**BRIEF:** Scan the records for the word "dilations". Report each line where it occurs.

**DATA EXCERPTS:**
import Summits.CriticalPhenomena.Ising3DConformalLimit.Theorems.MoebiusLimitExists.Negative.ScaleRedundant
import Summits.CriticalPhenomena.Ising3DConformalLimit.Theorems.MoebiusLimitExists.Negative.FreeTranslations

/-!
# `MoebiusLimit` (item stmt-CriticalPhenomena-1344), REDUCED: limit + non-degeneracy + `O(3)` + inversion

Structural knowledge about the crux `…Theses.EnergyNotSigmaSquared.MoebiusLimit`
(= `PerfectScreening.MoebiusLimitExists`), standing crux disprover (D-0016); THEOREM-ONLY.
Combining `Negative/ScaleRedundant.lean` (dilations and `0 < Δ` automatic, `Δ` forced) with
`Negative/FreeTranslations.lean` (translations automatic for any pointwise limit):

* `moebiusLimit_iff_rotation_inversion` — the crux is EQUIVALENT to
  `∃ ρ Δ S, ρ > 0 on (0,1] ∧ HasPointwiseScalingLimit (criticalCorr 3) ρ S ∧ IsNondegenerateTwoPoint S
   ∧ IsRotationInvariant S ∧ IsInversionCovariant Δ S`;
* `critIsing3DConformalLimit_iff_rotation_inversion` — the sub-problem statement is the same plus
  `HasNontrivialU4 S`;
* `critIsing3DEuclideanLimit_iff_rotation` — crit-ising.S03 is
  `∃ ρ S, ρ > 0 ∧ limit ∧ nondeg ∧ IsRotationInvariant S`.
So of the Möbius generators only the `O(3)`-upgrade of the lattice symmetries and the unit
inversion carry content; every route must prove exactly: existence of a non-degenerate limit,
full rotation invariance, inversion covariance (and (iii)).
-/

noncomputable section

namespace Summit.CriticalPhenomena.Ising3DConformalLimit.MoebiusLimitExistsNegative

open Literature.Probability.LatticeModels Filter Set
open scoped Topology


/-- **The crux, reduced**: `MoebiusLimit` is equivalent to the existence of a non-degenerate
pointwise limit of the critical correlators which is `O(3)` invariant and inversion covariant for
some `Δ` — translations, dilations and `0 < Δ` are automatic. [folklore] -/
theorem moebiusLimit_iff_rotation_inversion :
    Summit.CriticalPhenomena.Ising3DConformalLimit.Theses.EnergyNotSigmaSquared.MoebiusLimit ↔
      ∃ (ρ : ℝ → ℝ) (Δ : ℝ) (S : CorrFamily 3), (∀ δ ∈ Set.Ioc (0:ℝ) 1, 0 < ρ δ) ∧
        HasPointwiseScalingLimit (criticalCorr 3) ρ S ∧ IsNondegenerateTwoPoint S ∧
          IsRotationInvariant S ∧ IsInversionCovariant Δ S := by
  constructor
  · rintro ⟨ρ, Δ, S, h1, -, h3, h4, h5⟩
    exact ⟨ρ, Δ, S, h1, h3, h4, h5.1.2, h5.2.2⟩
  · rintro ⟨ρ, Δ, S, hρ, hlim, hnd, hrot, hinv⟩
    exact moebiusLimit_iff_without_scale.2 ⟨ρ, Δ, _, hρ, normalised_hasLimit hlim,
      normalised_nondeg hnd, ⟨isTranslationInvariant_normalised_of_limit hlim, normalised_rotation hrot⟩,
      normalised_inversion hinv⟩

/-- **The conjunct, reduced**: existence of a non-degenerate pointwise limit + `O(3)` + inversion
covariance + `U₄ ≢ 0`. [folklore] -/
theorem critIsing3DConformalLimit_iff_rotation_inversion :
    CritIsing3DConformalLimit ↔
      ∃ (ρ : ℝ → ℝ) (Δ : ℝ) (S : CorrFamily 3), (∀ δ ∈ Set.Ioc (0:ℝ) 1, 0 < ρ δ) ∧
        HasPointwiseScalingLimit (criticalCorr 3) ρ S ∧ IsNondegenerateTwoPoint S ∧
          IsRotationInvariant S ∧ IsInversionCovariant Δ S ∧ HasNontrivialU4 S := by
  constructor
  · rintro ⟨ρ, Δ, S, h1, -, h3, h4, h5, h6⟩
    exact ⟨ρ, Δ, S, h1, h3, h4, h5.1.2, h5.2.2, h6⟩
  · rintro ⟨ρ, Δ, S, hρ, hlim, hnd, hrot, hinv, hU⟩
    exact critIsing3DConformalLimit_iff_without_scale.2 ⟨ρ, Δ, _, hρ, normalised_hasLimit hlim,
      normalised_nondeg hnd, ⟨isTranslationInvariant_normalised_of_limit hlim, normalised_rotation hrot⟩,
      normalised_inversion hinv, hasNontrivialU4_normalised_iff.2 hU⟩

/-- **The Euclidean-limit conjecture (crit-ising.S03), reduced**: existence of a non-degenerate
pointwise limit of the critical correlators on `ℤ³` that is `O(3)` invariant — nothing else.
[folklore] -/
theorem critIsing3DEuclideanLimit_iff_rotation :
    CritIsing3DEuclideanLimit ↔
      ∃ (ρ : ℝ → ℝ) (S : CorrFamily 3), (∀ δ ∈ Set.Ioc (0:ℝ) 1, 0 < ρ δ) ∧
        HasPointwiseScalingLimit (criticalCorr 3) ρ S ∧ IsNondegenerateTwoPoint S ∧
          IsRotationInvariant S := by
  constructor
  · rintro ⟨ρ, Δ, S, h1, -, h3, h4, h5, -⟩
    exact ⟨ρ, S, h1, h3, h4, h5.2⟩
  · rintro ⟨ρ, S, hρ, hlim, hnd, hrot⟩
    exact critIsing3DEuclideanLimit_iff_without_scale.2 ⟨ρ, _, hρ, normalised_hasLimit hlim,
      normalised_nondeg hnd, ⟨isTranslationInvariant_normalised_of_limit hlim, normalised_rotation hrot⟩⟩

end Summit.CriticalPhenomena.Ising3DConformalLimit.MoebiusLimitExistsNegative

end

**TASK OUTPUT:**
Combining `Negative/ScaleRedundant.lean` (dilations and `0 < Δ` automatic, `Δ` forced) with
some `Δ` — translations, dilations and `0 < Δ` are automatic. [folklore] -/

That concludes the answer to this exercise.